WHAT THIS TASK INVOLVES
Give back an exact copy of the lines below, from the first through the line with "happens for infinitely many"; please stop there.
########################################
import Mathlib

/-!
# Both ω-parities of `n² + 1` occur infinitely often

An unconditional, elementary shadow of the crux `QuadraticOmegaParity` (stmt-Parity-11585) for
`f = X² + 1`: each of `(−1)^{ω(n²+1)} = +1` and `(−1)^{ω(n²+1)} = −1` happens for infinitely many
`n` (registered stub `omegaParity_sq_add_one_both_io`).

Proof.  The identity `(u² + u + 1)² + 1 = (u² + 1)·((u + 1)² + 1)` and the fact that a common
prime factor of `u² + 1` and `(u + 1)² + 1` divides `(2u+1)² + 5 − 4(u²+1) − 2(2u+1) = 5` give
`ε(u² + u + 1) = ε(u)·ε(u + 1)·(−1)^{[u ≡ 2 (mod 5)]}` for `ε(n) = (−1)^{ω(n²+1)}`
(`ω(ab) + #(P(a) ∩ P(b)) = ω(a) + ω(b)` on prime-factor sets, `Nat.primeFactors_mul`).  If `ε = −1` from `N` on, take
`u = 5N`: `ε(u²+u+1) = (−1)(−1) = +1`, contradiction; if `ε = +1` from `N` on, take `u = 5N + 2`:
`ε(u²+u+1) = −(+1)(+1) = −1`, contradiction.  (For Liouville's `λ` the same identity has no sign
flip, which is why `λ(n²+1) = −1` infinitely often is still open — Teräväinen 2024, Problem 3.1.)
Mathlib only; no definitions.
-/

namespace Summit.Parity.BatemanHorn.Theorems

open Polynomial ArithmeticFunction
open scoped ArithmeticFunction.omega

namespace OmegaParityBothIO

/-- The multiplicative identity `(u² + u + 1)² + 1 = (u² + 1)((u + 1)² + 1)`. [folklore] -/
theorem sq_add_one_mul (u : ℕ) : (u ^ 2 + u + 1) ^ 2 + 1 = (u ^ 2 + 1) * ((u + 1) ^ 2 + 1) := by
  ring

/-- A common prime factor of `u² + 1` and `(u + 1)² + 1` is `5`. [folklore] -/
theorem eq_five_of_dvd {u p : ℕ} (hp : p.Prime) (ha : p ∣ u ^ 2 + 1) (hb : p ∣ (u + 1) ^ 2 + 1) :
    p = 5 := by
  have h1 : p ∣ 2 * u + 1 := by
    have e : (u + 1) ^ 2 + 1 = (u ^ 2 + 1) + (2 * u + 1) := by ring
    rw [e] at hb
    exact (Nat.dvd_add_right ha).mp hb
  have h2 : p ∣ (2 * u + 1) ^ 2 := by
    rw [sq]
    exact Dvd.dvd.mul_left h1 _
  have h3 : p ∣ (2 * u + 1) ^ 2 + 5 := by
    have e : (2 * u + 1) ^ 2 + 5 = 4 * (u ^ 2 + 1) + 2 * (2 * u + 1) := by ring
    rw [e]
    exact dvd_add (Dvd.dvd.mul_left ha _) (Dvd.dvd.mul_left h1 _)
  have h5 : p ∣ 5 := (Nat.dvd_add_right h2).mp h3
  exact (Nat.prime_dvd_prime_iff_eq hp Nat.prime_five).mp h5

/-- The common prime factors of `u² + 1` and `(u + 1)² + 1` lie in `{5}`. [folklore] -/
theorem primeFactors_inter_subset (u : ℕ) :
    (u ^ 2 + 1).primeFactors ∩ ((u + 1) ^ 2 + 1).primeFactors ⊆ {5} := by
  intro p hp
  rw [Finset.mem_inter, Nat.mem_primeFactors, Nat.mem_primeFactors] at hp
  rw [Finset.mem_singleton]
  exact eq_five_of_dvd hp.1.1 hp.1.2.1 hp.2.2.1

/-- `(−1)^{ω(ab)} · (−1)^{#(P(a) ∩ P(b))} = (−1)^{ω(a)} · (−1)^{ω(b)}` for `a, b ≠ 0`, where `P(·)` is
the set of prime factors. [folklore] -/
theorem neg_one_pow_omega_mul {a b : ℕ} (ha : a ≠ 0) (hb : b ≠ 0) :
    (-1 : ℝ) ^ ω (a * b) * (-1 : ℝ) ^ (a.primeFactors ∩ b.primeFactors).card
      = (-1 : ℝ) ^ ω a * (-1 : ℝ) ^ ω b := by
  -- `ω n = #(n.primeFactors)` (Mathlib: `ω n = n.primeFactorsList.dedup.length`), inlined
  simp only [← pow_add, cardDistinctFactors_apply, ← List.card_toFinset, Nat.toFinset_factors,
    Nat.primeFactors_mul ha hb, Finset.card_union_add_card_inter]

/-- The sign flip at `u ≡ 2 (mod 5)`:
`(−1)^{ω((u²+u+1)²+1)} = −(−1)^{ω(u²+1)} (−1)^{ω((u+1)²+1)}`. [folklore] -/
theorem step_two (u : ℕ) (hu : u % 5 = 2) :
    (-1 : ℝ) ^ ω ((u ^ 2 + u + 1) ^ 2 + 1)
      = -((-1 : ℝ) ^ ω (u ^ 2 + 1) * (-1 : ℝ) ^ ω ((u + 1) ^ 2 + 1)) := by
  have hinter : (u ^ 2 + 1).primeFactors ∩ ((u + 1) ^ 2 + 1).primeFactors = {5} := by
    apply Finset.Subset.antisymm (primeFactors_inter_subset u)
    rw [Finset.singleton_subset_iff, Finset.mem_inter, Nat.mem_primeFactors, Nat.mem_primeFactors]
    obtain ⟨k, rfl⟩ : ∃ k, u = 5 * k + 2 := ⟨u / 5, by omega⟩
    exact ⟨⟨Nat.prime_five, ⟨5 * k ^ 2 + 4 * k + 1, by ring⟩, by positivity⟩,
      ⟨Nat.prime_five, ⟨5 * k ^ 2 + 6 * k + 2, by ring⟩, by positivity⟩⟩
  have h := neg_one_pow_omega_mul (a := u ^ 2 + 1) (b := (u + 1) ^ 2 + 1)
    (by positivity) (by positivity)
  rw [← sq_add_one_mul, hinter, Finset.card_singleton, pow_one] at h
  calc (-1 : ℝ) ^ ω ((u ^ 2 + u + 1) ^ 2 + 1)
        = -((-1 : ℝ) ^ ω ((u ^ 2 + u + 1) ^ 2 + 1) * (-1)) := by ring
    _ = _ := by rw [h]

/-- No flip at `u ≡ 0 (mod 5)`:
`(−1)^{ω((u²+u+1)²+1)} = (−1)^{ω(u²+1)} (−1)^{ω((u+1)²+1)}`. [folklore] -/
theorem step_zero (u : ℕ) (hu : u % 5 = 0) :
    (-1 : ℝ) ^ ω ((u ^ 2 + u + 1) ^ 2 + 1)
      = (-1 : ℝ) ^ ω (u ^ 2 + 1) * (-1 : ℝ) ^ ω ((u + 1) ^ 2 + 1) := by
  have hinter : (u ^ 2 + 1).primeFactors ∩ ((u + 1) ^ 2 + 1).primeFactors = ∅ := by
    rcases Finset.subset_singleton_iff.mp (primeFactors_inter_subset u) with h | h
    · exact h
    · exfalso
      have h5 : 5 ∈ (u ^ 2 + 1).primeFactors ∩ ((u + 1) ^ 2 + 1).primeFactors := by
        rw [h]; exact Finset.mem_singleton_self 5
      rw [Finset.mem_inter, Nat.mem_primeFactors] at h5
      obtain ⟨k, rfl⟩ : ∃ k, u = 5 * k := ⟨u / 5, by omega⟩
      have hd : 5 ∣ 5 * (5 * k ^ 2) + 1 := by
        have e : (5 * k) ^ 2 + 1 = 5 * (5 * k ^ 2) + 1 := by ring
        rw [← e]; exact h5.1.2.1
      have h1 : 5 ∣ 1 := (Nat.dvd_add_right ⟨5 * k ^ 2, rfl⟩).mp hd
      omega
  have h := neg_one_pow_omega_mul (a := u ^ 2 + 1) (b := (u + 1) ^ 2 + 1)
    (by positivity) (by positivity)
  rwa [← sq_add_one_mul, hinter, Finset.card_empty, pow_zero, mul_one] at h

/-- `X² + 1` evaluated at `n`, through `toNat`, is `n² + 1`. [folklore] -/
theorem eval_toNat (n : ℕ) :
    (((X ^ 2 + 1 : ℤ[X])).eval (n : ℤ)).toNat = n ^ 2 + 1 := by
  simp only [eval_add, eval_pow, eval_X, eval_one]
  have e : ((n : ℤ) ^ 2 + 1) = ((n ^ 2 + 1 : ℕ) : ℤ) := by push_cast; ring
  rw [e, Int.toNat_natCast]

end OmegaParityBothIO

open OmegaParityBothIO in
/-- **Both ω-parities of `n² + 1` occur infinitely often** (registered stub
`omegaParity_sq_add_one_both_io` of item stmt-Parity-11585): `(−1)^{ω(n²+1)} = +1` for infinitely
many `n` and `= −1` for infinitely many `n`.  Elementary, from
`(u²+u+1)²+1 = (u²+1)((u+1)²+1)` and the sign flip exactly at `u ≡ 2 (mod 5)`. [folklore] -/
theorem omegaParity_sq_add_one_both_io :
    (∀ N : ℕ, ∃ n : ℕ, N ≤ n ∧ (-1 : ℝ) ^ ArithmeticFunction.cardDistinctFactors
      ((((Polynomial.X ^ 2 + 1 : Polynomial ℤ)).eval (n : ℤ)).toNat) = 1) ∧
    (∀ N : ℕ, ∃ n : ℕ, N ≤ n ∧ (-1 : ℝ) ^ ArithmeticFunction.cardDistinctFactors
      ((((Polynomial.X ^ 2 + 1 : Polynomial ℤ)).eval (n : ℤ)).toNat) = -1) := by
  simp only [eval_toNat]
  have hpm : ∀ n : ℕ, (-1 : ℝ) ^ ω (n ^ 2 + 1) = 1 ∨ (-1 : ℝ) ^ ω (n ^ 2 + 1) = -1 :=
    fun n => neg_one_pow_eq_or ℝ _
  constructor
  · intro N
    by_contra hN
    push Not at hN
    have hneg : ∀ n : ℕ, N ≤ n → (-1 : ℝ) ^ ω (n ^ 2 + 1) = -1 :=
      fun n hn => (hpm n).resolve_left (hN n hn)
    have h1 := hneg (5 * N) (by omega)
    have h2 := hneg (5 * N + 1) (by omega)
    have h3 := hneg ((5 * N) ^ 2 + 5 * N + 1) (by nlinarith)
    rw [step_zero (5 * N) (by omega), h1, h2] at h3
    norm_num at h3
  · intro N
    by_contra hN
    push Not at hN
    have hpos : ∀ n : ℕ, N ≤ n → (-1 : ℝ) ^ ω (n ^ 2 + 1) = 1 :=
      fun n hn => (hpm n).resolve_right (hN n hn)
    have h1 := hpos (5 * N + 2) (by omega)
    have h2 := hpos (5 * N + 2 + 1) (by omega)
    have h3 := hpos ((5 * N + 2) ^ 2 + (5 * N + 2) + 1) (by nlinarith)
    rw [step_two (5 * N + 2) (by omega), h1, h2] at h3
    norm_num at h3

end Summit.Parity.BatemanHorn.Theorems
/-- **The step structure at exponent one**: if `S ⊆ Θ_m(v)` spans `Θ_m(v)`, then `Θ_{m+1}(v) = span_K (S ∪ ∂S)` — at `q = p`
every `sigD_T` with `|T| = m + 1` is `T_l^{-1} · ∂_l ∘ sigD_{T − e_l}` (`T_l < p` is invertible).
[cite: Mizutani1973HironakaGroupSchemes, proof of Thm. 2.8 (p. 90: Diff_{i+1}(k)f from Diff_i(k)f and derivations)] -/
theorem IsRootTower.thetaSpan_succ_eq_span (h : IsRootTower L K (p ^ 1) x₁ a₁) (m : ℕ) (v : ι → K) {S : Set (ι → K)}
    (hS : S ⊆ h.thetaSpan m v) (hspan : h.thetaSpan m v ≤ Submodule.span K S) :
    h.thetaSpan (m + 1) v = Submodule.span K (S ∪ h.derivSet S) := by
  classical
  apply le_antisymm
  · unfold IsRootTower.thetaSpan
    rw [Submodule.span_le]
    rintro _ ⟨T, hT, rfl⟩
    change (fun i => h.sigD T (v i)) ∈ Submodule.span K (S ∪ h.derivSet S)
    have hT' : T.degree ≤ m + 1 := mem_degLE.mp (Finset.mem_coe.mp hT)
    by_cases hTm : T.degree ≤ m
    · exact Submodule.span_mono Set.subset_union_left (hspan (h.sigD_vec_mem_thetaSpan v hTm))
    · -- `|T| = m + 1 ≥ 1`: pick `l` with `T_l ≥ 1`, `T = T' + e_l`
      have hdeg : T.degree = m + 1 := by omega
      have hT0 : T ≠ 0 := by
        intro h0; rw [h0, map_zero] at hdeg; omega
      obtain ⟨l, hl⟩ : ∃ l, T l ≠ 0 := by
        by_contra hall
        push Not at hall
        exact hT0 (Finsupp.ext hall)
      set T' : Fin s →₀ ℕ := T - Finsupp.single l 1 with hT'def
      have hTT' : T' + Finsupp.single l 1 = T := by
        rw [hT'def]
        exact tsub_add_cancel_of_le (Finsupp.single_le_iff.mpr (Nat.pos_of_ne_zero hl))
      have hT'deg : T'.degree ≤ m := by
        have := congrArg Finsupp.degree hTT'
        rw [map_add, Finsupp.degree_single] at this
        omega
      by_cases hbox : InBox (p ^ 1) T
      · -- `sigD_T v = (T_l)^{-1} ∂_l (sigD_{T'} v)`
        have hTl : ((T l : ℕ) : K) ≠ 0 := by
          intro h0
          rw [CharP.cast_eq_zero_iff K p] at h0
          have hlt : T l < p := by have := hbox l; rwa [pow_one] at this
          exact hl (Nat.eq_zero_of_dvd_of_lt h0 hlt)
        have hθ' : (fun i => h.sigD T' (v i)) ∈ Submodule.span K S := hspan (h.sigD_vec_mem_thetaSpan v hT'deg)
        have hder := h.dvec_mem_span_union_derivSet le_rfl S l hθ'
        have hfun : (fun i => h.sigD T (v i)) = ((T l : ℕ) : K)⁻¹ • h.dvec l (fun i => h.sigD T' (v i)) := by
          funext i
          rw [Pi.smul_apply, h.dvec_apply, h.sigD_single_sigD, hTT', smul_eq_mul, ← mul_assoc]
          have hTl' : T' l + 1 = T l := by
            have := congrArg (fun M : Fin s →₀ ℕ => M l) hTT'
            simpa [Finsupp.add_apply] using this
          rw [hTl', inv_mul_cancel₀ hTl, one_mul]
        rw [hfun]
        exact Submodule.smul_mem _ _ hder
      · have hzero : (fun i => h.sigD T (v i)) = 0 := by
          funext i; rw [h.sigD_eq_zero_of_not_inBox hbox, Pi.zero_apply]
        rw [hzero]
        exact Submodule.zero_mem _
  · rw [Submodule.span_le]
    rintro g (hg | ⟨l, g', hg', rfl⟩)
    · exact h.thetaSpan_mono (Nat.le_succ m) v (hS hg)
    · exact h.dvec_mem_thetaSpan_succ le_rfl v l (hS hg')

end Step

/-! ## Derivations of the tower: `D = Σ_l −D(a_l) ∂_l`; the joint kernel of the `∂_l`; `dz ∥ dα ⇒ z ∈ L(α)` -/

section Derivations

variable {L K : Type u} [Field L] [Field K] [Algebra L K] {s p e : ℕ} [hp : Fact p.Prime] [CharP K p]
  {x : Fin s → L} {a : Fin s → K}

omit [CharP K p] in
/-- `K = L(a)`: every element of the tower lies in `L(a_1, …, a_s)`. [cite: Mizutani1973HironakaGroupSchemes, Remark 2.10 (in-house proof §1.1)] -/
theorem IsRootTower.mem_adjoin_range (h : IsRootTower L K (p ^ e) x a) (y : K) :
    y ∈ IntermediateField.adjoin L (Set.range a) := by
  have hsub : boxMonomials a (p ^ e) ⊆ ((IntermediateField.adjoin L (Set.range a)).toSubalgebra.toSubmodule : Set K) := by
    rintro _ ⟨W, -, rfl⟩
    rw [SetLike.mem_coe, Subalgebra.mem_toSubmodule, IntermediateField.mem_toSubalgebra]
    exact prod_mem fun i _ => pow_mem (IntermediateField.subset_adjoin L (Set.range a) (Set.mem_range_self i)) _
  have := Submodule.span_le.mpr hsub (h.mem_span y)
  rwa [Subalgebra.mem_toSubmodule, IntermediateField.mem_toSubalgebra] at this

/-- A finite sum of derivations, evaluated. [folklore] -/
theorem derivation_sum_smul_apply {ι' : Type*} (T : Finset ι') (c : ι' → K) (D : ι' → Derivation L K K) (y : K) :
    (∑ l ∈ T, c l • D l) y = ∑ l ∈ T, c l * D l y := by
  have hcoe := map_sum (Derivation.coeFnAddMonoidHom (R := L) (A := K) (M := K)) (fun l => c l • D l) T
  rw [Derivation.coeFnAddMonoidHom_apply] at hcoe
  have := congrFun hcoe y
  rw [this, Finset.sum_apply]
  refine Finset.sum_congr rfl fun l _ => ?_
  rw [Derivation.coeFnAddMonoidHom_apply, Derivation.coe_smul, Pi.smul_apply, smul_eq_mul]

/-- **Every `L`-derivation of the tower is a combination of the `∂_l`**: `D y = Σ_l (−D a_l) · ∂_l y` (a derivation is determined
by its values on the `p`-basis; `∂_l a_j = −δ_{lj}`). [cite: Matsumura1987, §26 p. 202 (maps on a p-basis extend uniquely to derivations)] -/
theorem IsRootTower.derivation_apply_eq_sum_der (h : IsRootTower L K (p ^ e) x a) (he : 1 ≤ e) (D : Derivation L K K) (y : K) :
    D y = ∑ l, (-(D (a l))) * h.der he l y := by
  classical
  have key : (D - ∑ l, (-(D (a l))) • h.der he l) y = 0 := by
    refine derivation_eq_zero_of_mem_adjoin h _ Set.univ (fun j _ => ?_)
      (by rw [Set.image_univ]; exact h.mem_adjoin_range y)
    rw [Derivation.sub_apply, derivation_sum_smul_apply, sub_eq_zero]
    simp only [h.der_gen he]
    rw [Finset.sum_eq_single j (fun l _ hl => by rw [if_neg (Ne.symm hl), mul_zero])
      (fun hj => absurd (Finset.mem_univ j) hj), if_pos rfl]
    ring
  rw [Derivation.sub_apply, derivation_sum_smul_apply, sub_eq_zero] at key
  exact key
########################################
RESPONSE
import Mathlib

/-!
# Both ω-parities of `n² + 1` occur infinitely often

An unconditional, elementary shadow of the crux `QuadraticOmegaParity` (stmt-Parity-11585) for
`f = X² + 1`: each of `(−1)^{ω(n²+1)} = +1` and `(−1)^{ω(n²+1)} = −1` happens for infinitely many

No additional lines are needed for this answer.